Try it >>
Word for word, return the lines from the top of the listing to the line containing "certified by exact", both ends included, and no others.

(Beginning of Extracted material)

import Summits.Ventures.YMGap.RobustBall.RobustAreaLawBall
import HarnessLib

/-!
# Robust ball (Y2), area-law side, part 7 — certified SU(2), d = 4 AREA-LAW ROWS on the ball

HONEST FRAMING: venture file of the cell `pub-ymgap` (QuantumFields programme), track ROBUST-BALL.  ROWS of the ball area law
(`areaLawOnBall_of_oneLinkKRModulus`, slice dimension `n = 3`) for `SU(2)`, `d = 4` with the tree's unit-ball quarter modulus `K = 1` (radius `≤ 1`,
`SlabAreaLawDimensions.su2_oneLinkKRModulus_of_le_one`, valid up to `β_W = 2/3`): the row condition is
`e^{ε₀}(1 + 2√2 ε₁)·(3β_W/2) + √2 ε₁ < 1` (`su2_areaLawOnBall_of_row`), certified by exact rational arithmetic (`Real.exp_bound` with two
Taylor terms, `√2 ≤ 1.415`) at `(β⋆_W, ε₀, ε₁) = (1/3, 1/5, 1/10)` and `(1/2, 2/25, 1/25)` — i.e. Wilson's AREA LAW holds uniformly for every
member of rb-theory's tier-1 ball `ClusterDomainFR ε₀ ε₁ r ∩ IsSlabLocal mv` around the `SU(2)` Wilson action at `β_W = 1/3` (resp. `1/2`),
for every range `r` and vertical diameter `mv ≥ 1` (the rate degrades like `1/(mv · max(2r,1))`, the constants do not depend on the member).
Lossy vertex `ℓ = Λ₀ = ε₁` (DESIGN §6's affine vertex would give larger ε).  Strong-coupling finite-lattice statement; nothing about the
continuum, a mass gap, or Clay.
-/

noncomputable section

open MeasureTheory ProbabilityTheory
open Literature.MathematicalPhysics.QuantumLattice (fundamentalRep continuous_fundamentalRep fundamentalRep_apply)
open Literature.MathematicalPhysics.QuantumFieldTheory
open Literature.MathematicalPhysics.QuantumFieldTheory.DurhuusFrohlich
open Literature.MathematicalPhysics.QuantumFieldTheory.Balaban1983to89.StrongCouplingDobrushinWindow (OneLinkKRModulus)

namespace Summit.Ventures.YMGap.RobustBall

/-- **SU(2), d = 4 area-law rows on the ball, schematic form** (slice dimension `n = 3`): with the slab modulus `K = 1` on radius `≤ 1`
(`SlabAreaLawDimensions.su2_oneLinkKRModulus_of_le_one`, slab radius `2n·β_tH = 3β_W/2 ≤ 1`, i.e. `β_W ≤ 2/3`; tree coupling `β = β_W/2`,
't Hooft `β_W/4`) the row condition reads `e^{ε₀}(1 + 2√2 ε₁)·(3β_W/2) + √2 ε₁ < 1`. [folklore] -/
theorem su2_areaLawOnBall_of_row {βW ε₀ ε₁ : ℝ} (hβ : 0 ≤ βW) (hβ1 : 3 * βW / 2 ≤ 1) (h₁ : 0 ≤ ε₁)
    (r : ℕ) {mv : ℕ} (hmv : 1 ≤ mv)
    (hrow : Real.exp ε₀ * (1 + 2 * Real.sqrt 2 * ε₁) * (3 * βW / 2) + Real.sqrt 2 * ε₁ < 1) :
    AreaLawOnBall 2 (3 + 1) (βW / 2) ε₀ ε₁ r mv := by
  have hmod := SlabAreaLawDimensions.su2_oneLinkKRModulus_of_le_one (R := 3 * βW / 2) hβ1
  have habs : |βW / 2 / (2 : ℕ)| = βW / 4 := by
    rw [abs_of_nonneg (by positivity)]; push_cast; ring
  refine areaLawOnBall_of_oneLinkKRModulus (n := 3) le_rfl (βW / 2) zero_le_one hmod (by rw [habs]; push_cast; linarith)
    h₁ r hmv ?_
  rw [habs]
  calc Real.exp ε₀ * (1 + 2 * Real.sqrt (2 : ℕ) * ε₁) * (2 * ((3 : ℕ) : ℝ) * (βW / 4) * 1) + Real.sqrt (2 : ℕ) * ε₁
      = Real.exp ε₀ * (1 + 2 * Real.sqrt 2 * ε₁) * (3 * βW / 2) + Real.sqrt 2 * ε₁ := by push_cast; ring
    _ < 1 := hrow

/-- `e^{1/5} ≤ 123/100` (Taylor remainder bound `Real.exp_bound` with two terms). [folklore] -/
theorem exp_one_fifth_le : Real.exp (1 / 5 : ℝ) ≤ 123 / 100 := by
  have h := Real.exp_bound (x := (1 / 5 : ℝ)) (by norm_num) (n := 2) (by norm_num)
  have hsum : ∑ i ∈ Finset.range 2, (1 / 5 : ℝ) ^ i / (i.factorial : ℝ) = 6 / 5 := by
    simp [Finset.sum_range_succ]; norm_num
  rw [hsum] at h
  have h' := (abs_le.1 h).2
  have : |(1 / 5 : ℝ)| ^ 2 * ((Nat.succ 2 : ℕ) / ((Nat.factorial 2 : ℕ) * (2 : ℕ) : ℝ)) = 3 / 100 := by norm_num [Nat.factorial]
  rw [this] at h'
  linarith

/-- `√2 ≤ 1415/1000`. [folklore] -/
theorem sqrt_two_le_1415 : Real.sqrt 2 ≤ 1415 / 1000 := by
  rw [show (1415 / 1000 : ℝ) = Real.sqrt ((1415 / 1000) ^ 2) by rw [Real.sqrt_sq]; norm_num]
  exact Real.sqrt_le_sqrt (by norm_num)

/-- **CERTIFIED SU(2), d = 4 AREA-LAW ROW ON THE BALL at `β⋆_W = 1/3`** (tree coupling `β = 1/6`; printed Wilson threshold `1/6`,
the cell's Wilson record `2/3`): for the one-parameter ball `ε₀ = 1/5`, `ε₁ = 1/10` (i.e. `‖W‖ ≤ 1/10` in the design's norm: oscillation load
`≤ 2ε`, Lipschitz loads `≤ ε`), every range `r` and every vertical diameter `mv ≥ 1`: `AreaLawOnBall 2 3 (1/6) (1/5) (1/10) r mv`.
Row certificate: `e^{1/5}(1 + 2√2/10)(1/2) + √2/10 ≤ 1.23·1.283/2 + 0.1415 < 1` (exact rational arithmetic). [folklore] -/
theorem su2_areaLawOnBall_oneThird (r : ℕ) {mv : ℕ} (hmv : 1 ≤ mv) :
    AreaLawOnBall 2 4 (1 / 6) (1 / 5) (1 / 10) r mv := by
  have h6 : (1 / 6 : ℝ) = 1 / 3 / 2 := by norm_num
  rw [h6]
  show AreaLawOnBall 2 (3 + 1) _ _ _ r mv
  refine su2_areaLawOnBall_of_row (βW := 1 / 3) (by norm_num) (by norm_num) (by norm_num) r hmv ?_
  have he := exp_one_fifth_le
  have hs := sqrt_two_le_1415
  have hs0 : 0 ≤ Real.sqrt 2 := Real.sqrt_nonneg _
  have he0 : 0 < Real.exp (1 / 5 : ℝ) := Real.exp_pos _
  nlinarith [mul_nonneg he0.le hs0]

/-- **CERTIFIED SU(2), d = 4 AREA-LAW ROW ON THE BALL at `β⋆_W = 1/2`** (tree coupling `1/4`): one-parameter ball `ε₀ = 2/25`, `ε₁ = 1/25`
(`‖W‖ ≤ 1/25`), every range `r`, every vertical diameter `mv ≥ 1`: `AreaLawOnBall 2 3 (1/4) (2/25) (1/25) r mv`.
Row certificate: `e^{2/25}(1 + 2√2/25)(3/4) + √2/25 < 1`. [folklore] -/
theorem su2_areaLawOnBall_oneHalf (r : ℕ) {mv : ℕ} (hmv : 1 ≤ mv) :
    AreaLawOnBall 2 4 (1 / 4) (2 / 25) (1 / 25) r mv := by
  have h6 : (1 / 4 : ℝ) = 1 / 2 / 2 := by norm_num
  rw [h6]
  show AreaLawOnBall 2 (3 + 1) _ _ _ r mv
  refine su2_areaLawOnBall_of_row (βW := 1 / 2) (by norm_num) (by norm_num) (by norm_num) r hmv ?_
  have he : Real.exp (2 / 25 : ℝ) ≤ 1085 / 1000 := by
    have h := Real.exp_bound (x := (2 / 25 : ℝ)) (by norm_num) (n := 2) (by norm_num)
    have hsum : ∑ i ∈ Finset.range 2, (2 / 25 : ℝ) ^ i / (i.factorial : ℝ) = 27 / 25 := by
      simp [Finset.sum_range_succ]; norm_num
    rw [hsum] at h
    have h' := (abs_le.1 h).2
    have : |(2 / 25 : ℝ)| ^ 2 * ((Nat.succ 2 : ℕ) / ((Nat.factorial 2 : ℕ) * (2 : ℕ) : ℝ)) = 3 / 625 := by
      norm_num [Nat.factorial]
    rw [this] at h'
    linarith
  have hs := sqrt_two_le_1415
  have hs0 : 0 ≤ Real.sqrt 2 := Real.sqrt_nonneg _
  have he0 : 0 < Real.exp (2 / 25 : ℝ) := Real.exp_pos _
  nlinarith [mul_nonneg he0.le hs0]


end Summit.Ventures.YMGap.RobustBall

(End of Extracted material)

Output for this task >>
import Summits.Ventures.YMGap.RobustBall.RobustAreaLawBall
import HarnessLib

/-!
# Robust ball (Y2), area-law side, part 7 — certified SU(2), d = 4 AREA-LAW ROWS on the ball

HONEST FRAMING: venture file of the cell `pub-ymgap` (QuantumFields programme), track ROBUST-BALL.  ROWS of the ball area law
(`areaLawOnBall_of_oneLinkKRModulus`, slice dimension `n = 3`) for `SU(2)`, `d = 4` with the tree's unit-ball quarter modulus `K = 1` (radius `≤ 1`,
`SlabAreaLawDimensions.su2_oneLinkKRModulus_of_le_one`, valid up to `β_W = 2/3`): the row condition is
`e^{ε₀}(1 + 2√2 ε₁)·(3β_W/2) + √2 ε₁ < 1` (`su2_areaLawOnBall_of_row`), certified by exact rational arithmetic (`Real.exp_bound` with two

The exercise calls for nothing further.